What you should do: Print the complete set of entries exactly.

Stored data entries
/-!
# Route CurvatureOrSymmetry — the Assembly, frame form (item stmt-FinalStateConjecture-10214)

The assembly item of route `CurvatureOrSymmetry` for the Final State Conjecture is the curried
implication

`MGHDExistence → LocalExitSuffices → NoFourthExit → NoVacuumFountains → CurvatureModeExit →
CensoredDataExit → FinalStateConjecture`,

literally the type of the route file's sorry-free deciding theorem
`Summit.FinalStateConjecture.FinalStateConjecture.Theses.CurvatureOrSymmetry.closes`.

Design constraint (why this file does NOT import the route module
`Summits.FinalStateConjecture.FinalStateConjecture.Theses.CurvatureOrSymmetry`; same pattern as
`Theorems/EIHFluxBalanceAssemblyFrame.lean`, `Theorems/PhotonSphereChannelsAssemblyFrameR.lean`,
`Theorems/SwallowTheDatumAssemblyFrame.lean`): when an item closes, the gate re-renders the route file
with `import <closing module>` and `theorem Assembly_holds : Assembly := …`; a closing module that
itself imports the route module cannot be re-imported there (import cycle), and a proof written
`:= closes` against the route file breaks in the full build as soon as the planner restates an item
under the same decl name (this route's two-layer plan foresees exactly such a restatement:
`SymmetryModeExit` replacing `NoVacuumFountains`). So the theorem below states the six hypotheses
INLINED VERBATIM (the bodies of `MGHDExistence`, `LocalExitSuffices`, `NoFourthExit`,
`NoVacuumFountains`, `CurvatureModeExit`, `CensoredDataExit`, copied mechanically from the route file
rev 1, one physical line each), so that its type is the route decl `…Theses.CurvatureOrSymmetry.Assembly`
by `δ`-unfolding alone, it depends only on the Statement and the Lorentzian prelude, and the route
file can import this module without a cycle.

The proof is pure logic, the body of the route's deciding theorem `closes`: fix `X` and an admissible
datum `D` exceptional for the Statement's property; by `LocalExitSuffices` a LOCAL good exit through
`D` (members with `0 < ‖c‖ < ε` good) suffices. If every maximal vacuum Cauchy development of `D` has
complete future null infinity, `D` is censored: `MGHDExistence` gives an MGHD, exceptionality of `D`
then yields an MGHD without exhaustive sub-extremal Kerr final-state decomposition of its
self-determined exterior, and `CensoredDataExit` supplies the exit family. Otherwise some MGHD `𝒟`
has incomplete `𝓘⁺`; `NoFourthExit` gives a visible future-incomplete null geodesic of `𝒟` ending by
curvature (a) or by symmetry (c); if (a) failed, (c) would hold and contradict `NoVacuumFountains`,
so (classically) (a) holds and `CurvatureModeExit` supplies the exit family. In both cases the
members with `0 < ‖c‖ < ε` are good, hence outside the exceptional set `{d ∈ 𝓓 | ¬ P d}`. The
instance binder `∀ [𝒟.metric.HasLeviCivita]` is threaded, never discharged. No analysis, no new
definitions; nothing here bears on the truth of the four cruxes.

## Re-type T2 (2026-08-16) — the repaired frame `CurvatureOrSymmetry.assemblyT2_frame_proof`

On 2026-08-16 the summit statement `FinalStateConjecture` was RE-TYPED (statement-revised p126844,
re-type T2): genericity is now the TAME notion `InitialDataSet.IsTameChristodoulouGeneric` (one
fixed end `e : AFEnd X`, `IsTameDataFamily e 1 F ∧ IsImmersedAtZero 1 F`), and the post-maximality
conclusion gained the clauses `Summit.FinalStateConjecture.RaysStayInClosure 𝒟 O` and
`Summit.FinalStateConjecture.IsFutureOriented d`. The rev-1 frame theorem
`CurvatureOrSymmetry.assembly_frame_proof` (six rev-1 bodies `→ FinalStateConjecture`) therefore no
longer elaborates (full build 2026-08-16: type mismatch `IsSmoothDataFamily … / ∃ e, IsTameDataFamily e …`
at its `refine hL X _ D ?_`), and its item stmt-FinalStateConjecture-10214 was retired by the route
repair (rev 2, 23:16Z; rev 5, 23:33Z). The route's CURRENT assembly is item
stmt-FinalStateConjecture-17756, `NoFourthExit → NoVacuumFountains → TameCurvatureModeExit →
TameCensoredDataExit → MGHDExistence → FinalStateConjecture` (crux-only; the local-to-global
reparametrisation is the Literature lemma `InitialDataSet.isTameChristodoulouGeneric_of_local`,
`Literature/Geometry/Lorentzian/TameGenericityLocal.lean`). The theorem
`CurvatureOrSymmetry.assemblyT2_frame_proof` below states these FIVE hypotheses inlined verbatim (bodies
of `NoFourthExit`, `NoVacuumFountains`, `TameCurvatureModeExit`, `TameCensoredDataExit`, `MGHDExistence`
copied mechanically from the route file rev 6, one physical line each), so that its type is the route
decl `…Theses.CurvatureOrSymmetry.Assembly` (stmt-FinalStateConjecture-17756) by `δ`-unfolding alone, under
the same Theses-free design constraint as above; its proof is the body of the route's rev-5 deciding
theorem `closes`, verbatim. The old name survives as a deprecated alias (Theorems files are append-only).
-/

-- every `Summit.FinalStateConjecture.FinalStateConjecture.…` name repeats the summit = sub-problem
-- segment (D-0017 layout, CONVENTIONS §2; lakefile sets it for the library build, a standalone
-- elaboration of this file does not see that option); the duplicate is deliberate.
set_option linter.dupNamespace false

namespace Summit.FinalStateConjecture.FinalStateConjecture.Theorems

open scoped BigOperators Topology Manifold Classical MeasureTheory ProbabilityTheory Matrix InnerProductSpace ComplexConjugate ContinuousMap
open Filter Set Function TopologicalSpace MeasureTheory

Result for this task:
/-!
# Route CurvatureOrSymmetry — the Assembly, frame form (item stmt-FinalStateConjecture-10214)

The assembly item of route `CurvatureOrSymmetry` for the Final State Conjecture is the curried
implication

`MGHDExistence → LocalExitSuffices → NoFourthExit → NoVacuumFountains → CurvatureModeExit →
CensoredDataExit → FinalStateConjecture`,

literally the type of the route file's sorry-free deciding theorem
`Summit.FinalStateConjecture.FinalStateConjecture.Theses.CurvatureOrSymmetry.closes`.

Design constraint (why this file does NOT import the route module
`Summits.FinalStateConjecture.FinalStateConjecture.Theses.CurvatureOrSymmetry`; same pattern as
`Theorems/EIHFluxBalanceAssemblyFrame.lean`, `Theorems/PhotonSphereChannelsAssemblyFrameR.lean`,
`Theorems/SwallowTheDatumAssemblyFrame.lean`): when an item closes, the gate re-renders the route file
with `import <closing module>` and `theorem Assembly_holds : Assembly := …`; a closing module that
itself imports the route module cannot be re-imported there (import cycle), and a proof written
`:= closes` against the route file breaks in the full build as soon as the planner restates an item
under the same decl name (this route's two-layer plan foresees exactly such a restatement:
`SymmetryModeExit` replacing `NoVacuumFountains`). So the theorem below states the six hypotheses
INLINED VERBATIM (the bodies of `MGHDExistence`, `LocalExitSuffices`, `NoFourthExit`,
`NoVacuumFountains`, `CurvatureModeExit`, `CensoredDataExit`, copied mechanically from the route file
rev 1, one physical line each), so that its type is the route decl `…Theses.CurvatureOrSymmetry.Assembly`
by `δ`-unfolding alone, it depends only on the Statement and the Lorentzian prelude, and the route
file can import this module without a cycle.

The proof is pure logic, the body of the route's deciding theorem `closes`: fix `X` and an admissible
datum `D` exceptional for the Statement's property; by `LocalExitSuffices` a LOCAL good exit through
`D` (members with `0 < ‖c‖ < ε` good) suffices. If every maximal vacuum Cauchy development of `D` has
complete future null infinity, `D` is censored: `MGHDExistence` gives an MGHD, exceptionality of `D`
then yields an MGHD without exhaustive sub-extremal Kerr final-state decomposition of its
self-determined exterior, and `CensoredDataExit` supplies the exit family. Otherwise some MGHD `𝒟`
has incomplete `𝓘⁺`; `NoFourthExit` gives a visible future-incomplete null geodesic of `𝒟` ending by
curvature (a) or by symmetry (c); if (a) failed, (c) would hold and contradict `NoVacuumFountains`,
so (classically) (a) holds and `CurvatureModeExit` supplies the exit family. In both cases the
members with `0 < ‖c‖ < ε` are good, hence outside the exceptional set `{d ∈ 𝓓 | ¬ P d}`. The
instance binder `∀ [𝒟.metric.HasLeviCivita]` is threaded, never discharged. No analysis, no new
definitions; nothing here bears on the truth of the four cruxes.

## Re-type T2 (2026-08-16) — the repaired frame `CurvatureOrSymmetry.assemblyT2_frame_proof`

On 2026-08-16 the summit statement `FinalStateConjecture` was RE-TYPED (statement-revised p126844,
re-type T2): genericity is now the TAME notion `InitialDataSet.IsTameChristodoulouGeneric` (one
fixed end `e : AFEnd X`, `IsTameDataFamily e 1 F ∧ IsImmersedAtZero 1 F`), and the post-maximality
conclusion gained the clauses `Summit.FinalStateConjecture.RaysStayInClosure 𝒟 O` and
`Summit.FinalStateConjecture.IsFutureOriented d`. The rev-1 frame theorem
`CurvatureOrSymmetry.assembly_frame_proof` (six rev-1 bodies `→ FinalStateConjecture`) therefore no
longer elaborates (full build 2026-08-16: type mismatch `IsSmoothDataFamily … / ∃ e, IsTameDataFamily e …`
at its `refine hL X _ D ?_`), and its item stmt-FinalStateConjecture-10214 was retired by the route
repair (rev 2, 23:16Z; rev 5, 23:33Z). The route's CURRENT assembly is item
stmt-FinalStateConjecture-17756, `NoFourthExit → NoVacuumFountains → TameCurvatureModeExit →
TameCensoredDataExit → MGHDExistence → FinalStateConjecture` (crux-only; the local-to-global
reparametrisation is the Literature lemma `InitialDataSet.isTameChristodoulouGeneric_of_local`,
`Literature/Geometry/Lorentzian/TameGenericityLocal.lean`). The theorem
`CurvatureOrSymmetry.assemblyT2_frame_proof` below states these FIVE hypotheses inlined verbatim (bodies
of `NoFourthExit`, `NoVacuumFountains`, `TameCurvatureModeExit`, `TameCensoredDataExit`, `MGHDExistence`
copied mechanically from the route file rev 6, one physical line each), so that its type is the route
decl `…Theses.CurvatureOrSymmetry.Assembly` (stmt-FinalStateConjecture-17756) by `δ`-unfolding alone, under
the same Theses-free design constraint as above; its proof is the body of the route's rev-5 deciding
theorem `closes`, verbatim. The old name survives as a deprecated alias (Theorems files are append-only).
-/

-- every `Summit.FinalStateConjecture.FinalStateConjecture.…` name repeats the summit = sub-problem
-- segment (D-0017 layout, CONVENTIONS §2; lakefile sets it for the library build, a standalone
-- elaboration of this file does not see that option); the duplicate is deliberate.
set_option linter.dupNamespace false

namespace Summit.FinalStateConjecture.FinalStateConjecture.Theorems

open scoped BigOperators Topology Manifold Classical MeasureTheory ProbabilityTheory Matrix InnerProductSpace ComplexConjugate ContinuousMap
open Filter Set Function TopologicalSpace MeasureTheory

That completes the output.